Recorded data section start

import Literature.Analysis.FluidPDE.NSLocalLerayBackwardUniquenessCKN
import HarnessLib

/-!
# Backward uniqueness for local Leray solutions on a slab with an arbitrary datum
# (Lemarié-Rieusset 2016, Thm. 15.4, the `L³` hypothesis on the datum removed)

Analysis/FluidPDE proof file (theorems only: no definition, no named fact, no `sorry`).

The tree proves Lemarié-Rieusset's Thm. 15.4 on a slab
(`lemarieRieusset_backward_uniqueness_slab_holds`, `NSLocalLerayBackwardUniquenessCKN.lean`;
P. G. Lemarié-Rieusset, *The Navier–Stokes Problem in the 21st Century* (2016), Thm. 15.4, PDF
p. 568) along the route of Escauriaza–Seregin–Šverák 2003, §5 = Seregin 2012, §4: far-field
regularity and far-field backward uniqueness of the vorticity, Caffarelli–Kohn–Nirenberg's
partial regularity, bounded strips around regular times, spatial unique continuation, and the
Liouville theorem for bounded curl- and divergence-free fields. As printed, Thm. 15.4 assumes the
datum `u₀ ∈ L³(ℝ³)`, and the tree's statement carries `MemLp u₀ 3 volume`. **On that route the
`L³` hypothesis is never used**: it is threaded only into the far-field `L^∞` bound
`leray_solution_farField_bound_slab` (Thm. 14.5), whose discharge
`leray_solution_farField_bound_slab_holds` (`LerayFarFieldRegularityHolds.lean`) ignores it — the
far-field bound holds for every local Leray solution on a slab, from the decay clause (7) of the
class, the decay of the gauged pressure (`IsLocalLeraySolutionOn.tendsto_lintegral_pressure_sub_average`,
"any viscosity and any datum") and the ε-regularity criterion Thm. 14.4
(`lemarieRieusset_epsilon_regularity_holds`). This file records the resulting statement of
Thm. 15.4 **for an arbitrary (weakly divergence-free) datum**, which is the form needed when the
datum is only in weak-`L³` — the blow-down limits in Albritton–Barker's Liouville theorem
(J. Math. Fluid Mech. 21 (2019), Thm. 4.1, data bounded in `L^{3,∞}` along `t_k ↓ −∞`; the limit
datum of the rescaled solutions lies in `L^{3,∞} ⊄ L³`), on the discharge path of
`Literature.Analysis.FluidPDE.AlbrittonBarker2019_liouville_weakL3_backward`
(`AncientL3BackwardLiouville.lean`):

* `IsLocalLeraySolutionOn.farField_bound_anyDatum` — Thm. 14.5 on a slab, any viscosity, any
  datum (one line from the tree's `farField_bound_of_pressure_decay`);
* `localLeray_farField_curl_eq_zero_slab_anyDatum` — Steps 2–3 of the proof of Thm. 15.4 on a
  slab (the far-field vorticity of a local Leray solution vanishing at the final time is zero),
  verbatim the tree's `localLeray_farField_vorticity_eq_zero_slab_of_higherRegularityBounds`
  (`NSLocalLerayFarFieldVorticityBypass.lean`) with the far-field bound taken from
  `farField_bound_anyDatum` instead of the `L³`-datum fact;
* `IsLocalLeraySolutionOn.ae_zero_of_final_vanishing_unit_anyDatum`,
  `IsLocalLeraySolutionOn.ae_zero_of_final_vanishing_anyDatum` — Thm. 15.4 on a slab without the
  `L³` hypothesis (unit viscosity, resp. `ν > 0` by the slab viscosity scaling), verbatim the
  tree's `ae_zero_of_final_vanishing_unit` / `ae_zero_of_final_vanishing` with the two far-field
  inputs replaced as above.

Nothing accepted is restated or changed: the named fact `lemarieRieusset_backward_uniqueness_slab`
keeps its printed `L³` hypothesis; the theorems here are strict generalisations of its discharge
(which they give back by forgetting the hypothesis).

## Mathlib / tree search

`lean search 'anyDatum|ae_zero_of_final_vanishing|farField_curl_eq_zero'`: only the `L³`-datum
versions quoted above (2026-08-17). Reused by name: `exists_farField_representative`,
`farField_curl_eq_zero`, `preimage_rescale_farField`,
`iteratedFDeriv_slice_comp_continuousLinearEquiv`, `ae_forall_isRegularPoint_slab`,
`exists_strip_bound_Ioo`, `ae_zero_strip_of_farField_curl_eq_zero`,
`NSBoundedHigherRegularityBounds_holds`, `kangMiuraTsai_local_pressure_bound_holds`,
`lemarieRieusset_epsilon_regularity_holds`, `IsLocalLeraySolutionOn.farField_bound_of_pressure_decay`,
`.memLp_setAverage_pressure`, `.tendsto_lintegral_pressure_sub_average`, `.toUnitViscosity`.

## References

* P. G. Lemarié-Rieusset, *The Navier–Stokes Problem in the 21st Century*, CRC Press (2016),
  doi:10.1201/b19556: Thm. 15.4 (PDF p. 568) and its proof (pp. 568–569); Thm. 14.5 (p. 510).
  [`LemarieRieusset2016`]
* L. Escauriaza, G. Seregin, V. Šverák, Russ. Math. Surveys 58:2 (2003) 211–250, §3, Thm. 4.1,
  Thm. 5.1, §5. [`EscauriazaSereginSverak2003`]
* G. Seregin, Comm. Math. Phys. 312 (2012) 833–845 = arXiv:1104.3615, §4. [`Seregin2012CMP`]
* D. Albritton, T. Barker, J. Math. Fluid Mech. 21 (2019), Paper No. 43 = arXiv:1811.00502, §4,
  Thm. 4.1 and Prop. 4.2 (the consumer: weak-`L³` data). [`AlbrittonBarker2019`]
-/

noncomputable section

open MeasureTheory TopologicalSpace Set Function Filter Metric
open _root_.Topology
open scoped ENNReal NNReal InnerProductSpace RealInnerProductSpace

namespace Literature.Analysis.FluidPDE

/-! ### Thm. 14.5 on a slab for an arbitrary datum -/

/-- **Far-field `L^∞` bound of a local Leray solution on a slab, any viscosity, any datum**
(Lemarié-Rieusset 2016, proof of Thm. 14.5, PDF pp. 510–512, and proof of Thm. 15.4, Step 2,
p. 569; Bradshaw–Tsai 2020, §1): for a local Leray solution `(v, π)` on `(0, T) × ℝ³` with
viscosity `ν > 0` and `0 < t₁`, `t₂ ≤ T`, there is `R` with `v` essentially bounded on
`(t₁, t₂) × {|x| > R}`. The tree's `farField_bound_of_pressure_decay` (ε-regularity, Thm. 14.4)
fed with the mean gauge `c_{x₀}(t) = ⨍_{B_{3/2}(x₀)} π(t)` and the pressure decay
`tendsto_lintegral_pressure_sub_average`; no hypothesis on the datum enters.
[cite: LemarieRieusset2016, proof of Thm. 14.5 (PDF pp. 510–512) and of Thm. 15.4, Step 2 (p. 569)] -/
theorem IsLocalLeraySolutionOn.farField_bound_anyDatum {T ν : ℝ} (hν : 0 < ν)
    {u₀ : EuclideanSpace ℝ (Fin 3) → EuclideanSpace ℝ (Fin 3)}
    {v : ℝ → EuclideanSpace ℝ (Fin 3) → EuclideanSpace ℝ (Fin 3)}
    {π : ℝ → EuclideanSpace ℝ (Fin 3) → ℝ} (hv : IsLocalLeraySolutionOn T ν u₀ v π)
    {t₁ t₂ : ℝ} (ht₁ : 0 < t₁) (ht₂T : t₂ ≤ T) :
    ∃ R : ℝ, eLpNorm (uncurry v) ∞
      (volume.restrict (Ioo t₁ t₂ ×ˢ (closedBall (0 : EuclideanSpace ℝ (Fin 3)) R)ᶜ)) < ∞ :=
  hv.farField_bound_of_pressure_decay lemarieRieusset_epsilon_regularity_holds hν
    (c := fun x₀ t => ⨍ y in ball x₀ (3 / 2), π t y)
    (fun x₀ => hv.memLp_setAverage_pressure x₀ (by norm_num))
    hv.tendsto_lintegral_pressure_sub_average ht₁ ht₂T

Recorded data section end

Look through the entries above and quote exactly the lines from the line with "Thm. 15.4 **for" to the line with "datum of the", counting both of those lines.

**Your solution:**
Thm. 15.4 **for an arbitrary (weakly divergence-free) datum**, which is the form needed when the
datum is only in weak-`L³` — the blow-down limits in Albritton–Barker's Liouville theorem
(J. Math. Fluid Mech. 21 (2019), Thm. 4.1, data bounded in `L^{3,∞}` along `t_k ↓ −∞`; the limit
datum of the rescaled solutions lies in `L^{3,∞} ⊄ L³`), on the discharge path of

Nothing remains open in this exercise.